Ma a prescindere dal fatto che già Stefano Rodotà, teorico originario dell’ingiustizia come clausola generale, ipotizzava la necessità di una situazione giuridica rilevante, nell’offesa della quale l’ingiustizia dovrebbe in ogni caso consistere, la Cassazione tanto poco crede alla legittimità di una clausola generale che ogni volta ipotizza un diritto a vestimento di un interesse ritenuto meritevole della tutela risarcitoria.

Cass. 9384/2003 era risultata del tutto scevra dalle preoccupazioni argomentative ora illustrate.

{Invero anche Mario Libertini ha sostenuto che se un soggetto è vittima di un’intesa illecita per violazione delle norme antitrust, che si riverbera negativamente sul suo patrimonio, è legittimato ad esercitare un’azione di responsabilità extracontrattuale; benché ritenuta dall’autore citato una prima conclusione, accettabile in via generale, essa meriterebbe di essere in qualche modo argomentata.

L’illiceità può solo rifluire nell’oggetto del contratto derivato, facendolo diventare a sua volta illecito.

Ed il richiamo al caso Courage non costituisce un precedente pertinente, come diremo di seguito}.

Cass. 9384/2003 reputa di potere dedurre, dal 33.2 l. 287/1990, che se l’accordo antitrust può essere dichiarato nullo, i contratti scaturiti in dipendenza di tale accordo o intesa mantengono la loro validità e possono dar luogo solo ad azioni di risarcimento del danno nei confronti dei distributori da parte degli utenti.

Essendo puramente assiomatica, tale affermazione risultava priva di fondamento.

Ma alcuni commentatori avevano creduto di ricavarne un mutamento di indirizzo della Cassazione.

{Così per es. Stefano Bastianon, nella nota a Cass. 9384/2003, lavora di fantasia quando dice che anche in un’ottica imprenditorialmente orientata, il consumatore deve essere annoverato a pieno titolo tra i soggetti beneficiari della normativa antitrust, onde se non si vorrà dichiarare la nullità dei contratti a valle stipulati coi consumatori da un’impresa partecipe delle intese vietate, non si potrà non ritenere l’esistenza di una tutela risarcitoria sempre che ovviamente si tratti di un pregiudizio ricollegabile all’illecito anticoncorrenziale sotto il profilo sia della causalità materiale, sia di quella giuridica.

L’argomento causale in questa sede è del tutto fuori quadro.

Quanto alla causalità materiale, perché questa presuppone un evento in senso naturalistico, che non ricorre nella specie poiché il danno di cui è questione è un danno meramente patrimoniale.

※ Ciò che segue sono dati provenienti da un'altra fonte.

import Mathlib

/-!
# Congruences: Rees congruences and congruences on groups

[Ganyushkin–Mazorchuk 2009, §6.1–§6.2], phrased with Mathlib's congruence relations `Con S`.
A (two-sided) ideal of a semigroup `S` is a nonempty subset `I` with `S I ⊆ I` and `I S ⊆ I`,
spelled out as hypotheses.

* Lemma 6.1.3: a congruence class containing an ideal is an ideal, and at most one class of a
  congruence is an ideal (`class_ideal_of_ideal_subset`, `class_eq_of_ideals`);
* the Rees congruence `ρ_I = (I × I) ∪ Δ` of an ideal `I` is a congruence (`exists_reesCon`);
* Theorem 6.1.6 (first isomorphism theorem, monoid case): Mathlib's
  `Con.quotientKerEquivOfSurjective` (`nonempty_quotient_ker_mulEquiv`);
* Lemma 6.2.1: the class of `1` is a subsemigroup, for a group a subgroup (`con_one_mul`,
  `con_one_inv`); Lemma 6.2.2: it is normal (`con_one_conj`);
* Theorem 6.2.5: the congruences on a group `G` are exactly the `ρ_H`, `a ρ_H b ⟺ a ∈ bH`, for
  normal subgroups `H` (`exists_con_of_normal` = Mathlib's `QuotientGroup.con`,
  `exists_normal_of_con`), and `G/ρ` is a group (`con_quotient_isGroup`).

## References
* [GanyushkinMazorchuk2009] O. Ganyushkin, V. Mazorchuk, *Classical Finite Transformation
  Semigroups. An Introduction*, Algebra and Applications 9, Springer, 2009, §6.1–6.2.
-/

namespace Literature.Algebra.Semigroups.Congruence

variable {S : Type*}

/-! ### Lemma 6.1.3 and the Rees congruence -/

/-- Lemma 6.1.3 (first part): if a class `K = [k]` of a congruence `ρ` contains an ideal `I`
(nonempty, `S I S ⊆ I`), then `K` is itself an ideal: for `a ∈ K`, `b ∈ I`, `x ∈ S` one has
`xa ρ xb ∈ I ⊆ K` and `ax ρ bx ∈ I ⊆ K`. [cite: GanyushkinMazorchuk2009, Lemma 6.1.3] -/
theorem class_ideal_of_ideal_subset [Semigroup S] (ρ : Con S) {I : Set S} (hne : I.Nonempty)
    (hl : ∀ x, ∀ i ∈ I, x * i ∈ I) (hr : ∀ x, ∀ i ∈ I, i * x ∈ I) {k : S}
    (hIK : I ⊆ {a | ρ a k}) {a : S} (ha : ρ a k) (x : S) : ρ (x * a) k ∧ ρ (a * x) k := by
  obtain ⟨b, hb⟩ := hne
  have hab : ρ a b := ρ.trans ha (ρ.symm (hIK hb))
  constructor
  · exact ρ.trans (ρ.mul (ρ.refl x) hab) (hIK (hl x b hb))
  · exact ρ.trans (ρ.mul hab (ρ.refl x)) (hIK (hr x b hb))

/-- Lemma 6.1.3 (second part): two ideals `I, J` always meet (`IJ ⊆ I ∩ J`), so at most one
class of a congruence can be an ideal: if the classes of `k` and `k'` are ideals then they
coincide. [cite: GanyushkinMazorchuk2009, Lemma 6.1.3] -/
theorem class_eq_of_ideals [Semigroup S] (ρ : Con S) {k k' : S}
    (hr : ∀ x, ∀ i ∈ {a | ρ a k}, i * x ∈ {a | ρ a k})
    (hl' : ∀ x, ∀ j ∈ {a | ρ a k'}, x * j ∈ {a | ρ a k'}) :
    {a | ρ a k} = {a | ρ a k'} := by
  -- `k k'` lies in both classes
  have h1 : ρ (k * k') k := hr k' k (ρ.refl k)
  have h2 : ρ (k * k') k' := hl' k k' (ρ.refl k')
  have hkk' : ρ k k' := ρ.trans (ρ.symm h1) h2
  ext a
  exact ⟨fun h => ρ.trans h hkk', fun h => ρ.trans h (ρ.symm hkk')⟩

/-- The Rees congruence of an ideal: for an ideal `I` of `S` the relation
`ρ_I = (I × I) ∪ {(a, a)}` is a congruence on `S`. [cite: GanyushkinMazorchuk2009, §6.1] -/
theorem exists_reesCon [Semigroup S] {I : Set S} (hl : ∀ x, ∀ i ∈ I, x * i ∈ I)
    (hr : ∀ x, ∀ i ∈ I, i * x ∈ I) :
    ∃ ρ : Con S, ∀ a b, ρ a b ↔ a = b ∨ (a ∈ I ∧ b ∈ I) := by
  refine ⟨⟨⟨fun a b => a = b ∨ (a ∈ I ∧ b ∈ I), ⟨fun a => Or.inl rfl, ?_, ?_⟩⟩, ?_⟩,
    fun a b => Iff.rfl⟩
  · rintro a b (rfl | ⟨ha, hb⟩)
    · exact Or.inl rfl
    · exact Or.inr ⟨hb, ha⟩
  · rintro a b c (rfl | ⟨ha, hb⟩) (rfl | ⟨hb', hc⟩)
    · exact Or.inl rfl
    · exact Or.inr ⟨hb', hc⟩
    · exact Or.inr ⟨ha, hb⟩
    · exact Or.inr ⟨ha, hc⟩
  · rintro a b c d (rfl | ⟨ha, hb⟩) (rfl | ⟨hc, hd⟩)
    · exact Or.inl rfl
    · exact Or.inr ⟨hl a c hc, hl a d hd⟩
    · exact Or.inr ⟨hr c a ha, hr c b hb⟩
    · exact Or.inr ⟨hr c a ha, hr d b hb⟩

/-- Theorem 6.1.6 (monoid case): for an epimorphism `φ : S → T`, `S / Ker φ ≅ T` (Mathlib:
`Con.quotientKerEquivOfSurjective`; the general statement `S / Ker φ ↪ T` is
`Con.quotientKerEquivRange`). [cite: GanyushkinMazorchuk2009, Theorem 6.1.6] -/
theorem nonempty_quotient_ker_mulEquiv {T : Type*} [Monoid S] [Monoid T] (φ : S →* T)
    (hφ : Function.Surjective φ) : Nonempty ((Con.ker φ).Quotient ≃* T) :=
  ⟨Con.quotientKerEquivOfSurjective φ hφ⟩

/-! ### §6.2: congruences on groups -/

/-- Lemma 6.2.1 (i): for a congruence `ρ` on a monoid the class of `1` is a subsemigroup.
[cite: GanyushkinMazorchuk2009, Lemma 6.2.1 (i)] -/
theorem con_one_mul [Monoid S] (ρ : Con S) {a b : S} (ha : ρ 1 a) (hb : ρ 1 b) :
    ρ 1 (a * b) := by
  have := ρ.mul ha hb
  rwa [one_mul] at this

/-- Lemma 6.2.1 (ii): for a congruence on a group the class of `1` is closed under inverses.
[cite: GanyushkinMazorchuk2009, Lemma 6.2.1 (ii)] -/
theorem con_one_inv {G : Type*} [Group G] (ρ : Con G) {a : G} (ha : ρ 1 a) : ρ 1 a⁻¹ := by
  have := ρ.mul (ρ.refl a⁻¹) ha
  rw [mul_one, inv_mul_cancel] at this
  exact ρ.symm this

/-- Lemma 6.2.2: the class `H = [1]` of a congruence on a group is normal: `g⁻¹ h g ∈ H`.
[cite: GanyushkinMazorchuk2009, Lemma 6.2.2] -/
theorem con_one_conj {G : Type*} [Group G] (ρ : Con G) {h : G} (hh : ρ 1 h) (g : G) :
    ρ 1 (g⁻¹ * h * g) := by
  have h1 : ρ g⁻¹ (g⁻¹ * h) := by simpa using ρ.mul (ρ.refl g⁻¹) hh
  have h2 := ρ.mul h1 (ρ.refl g)
  rwa [inv_mul_cancel] at h2

/-- Theorem 6.2.5 (i): for a normal subgroup `H ⊴ G` the relation `a ρ_H b ⟺ a ∈ bH` is a
congruence on `G` (Mathlib: `QuotientGroup.con H`). [cite: GanyushkinMazorchuk2009, Theorem 6.2.5 (i)] -/
theorem exists_con_of_normal {G : Type*} [Group G] (H : Subgroup G) [H.Normal] :
    ∃ ρ : Con G, ∀ a b, ρ a b ↔ b⁻¹ * a ∈ H := by
  refine ⟨QuotientGroup.con H, fun a b => ?_⟩
  show QuotientGroup.leftRel H a b ↔ _
  rw [QuotientGroup.leftRel_apply, ← H.inv_mem_iff, mul_inv_rev, inv_inv]

/-- Theorem 6.2.5 (ii): every congruence `ρ` on a group `G` is `ρ_H` for the normal subgroup
`H = [1]_ρ`: `a ρ b ⟺ b⁻¹a ∈ H`. [cite: GanyushkinMazorchuk2009, Theorem 6.2.5 (ii)] -/
theorem exists_normal_of_con {G : Type*} [Group G] (ρ : Con G) :
    ∃ H : Subgroup G, H.Normal ∧ (∀ h, h ∈ H ↔ ρ 1 h) ∧ ∀ a b, ρ a b ↔ b⁻¹ * a ∈ H := by
  let H : Subgroup G :=
    { carrier := {h | ρ 1 h}
      mul_mem' := fun ha hb => con_one_mul ρ ha hb
      one_mem' := ρ.refl 1
      inv_mem' := fun ha => con_one_inv ρ ha }
  have hmem : ∀ h, h ∈ H ↔ ρ 1 h := fun h => Iff.rfl
  refine ⟨H, ⟨fun h hh g => ?_⟩, hmem, fun a b => ?_⟩
  · rw [hmem] at hh ⊢
    simpa using con_one_conj ρ hh g⁻¹
  · rw [hmem]
    constructor
    · intro hab
      simpa using ρ.mul (ρ.refl b⁻¹) (ρ.symm hab)
    · intro h
      have := ρ.mul (ρ.refl b) h
      rw [mul_one, mul_inv_cancel_left] at this
      exact ρ.symm this

/-- Theorem 6.2.5 (iii): the quotient `G/ρ` of a group by a congruence is a group (every class
is invertible). [cite: GanyushkinMazorchuk2009, Theorem 6.2.5 (iii)] -/
theorem con_quotient_isGroup {G : Type*} [Group G] (ρ : Con G) (x : ρ.Quotient) :
    ∃ y : ρ.Quotient, x * y = 1 ∧ y * x = 1 :=
  ⟨x⁻¹, mul_inv_cancel x, inv_mul_cancel x⟩

end Literature.Algebra.Semigroups.Congruence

Quanto alla causalità giuridica, quella per intenderci del 1223 (Risarcimento del danno), perché essa attiene alla determinazione del danno risarcibile e presuppone perciò che un danno risarcibile possa esserci: cosa che a propria volta esige che un illecito sia accertato, che cioè, come dice Cass. 17475/2002, si possa parlare di lesione di una situazione giuridicamente tutelata e di una condotta antigiuridica}.

Il contrasto giurisprudenziale sfociò nell’intervento finale delle Sezioni unite (2207/2005).

Se si ritenga che pure il consumatore sia beneficiario del divieto, non si vede come possa affermarsi la validità del contratto derivato, mediante il quale pervengono al consumatore gli effetti dell’intesa anticoncorrenziale nulla.

Vedremo che proprio tale pretesa validità è un’invalidità, dalla quale però allora direttamente va fatta derivare la tutela del consumatore.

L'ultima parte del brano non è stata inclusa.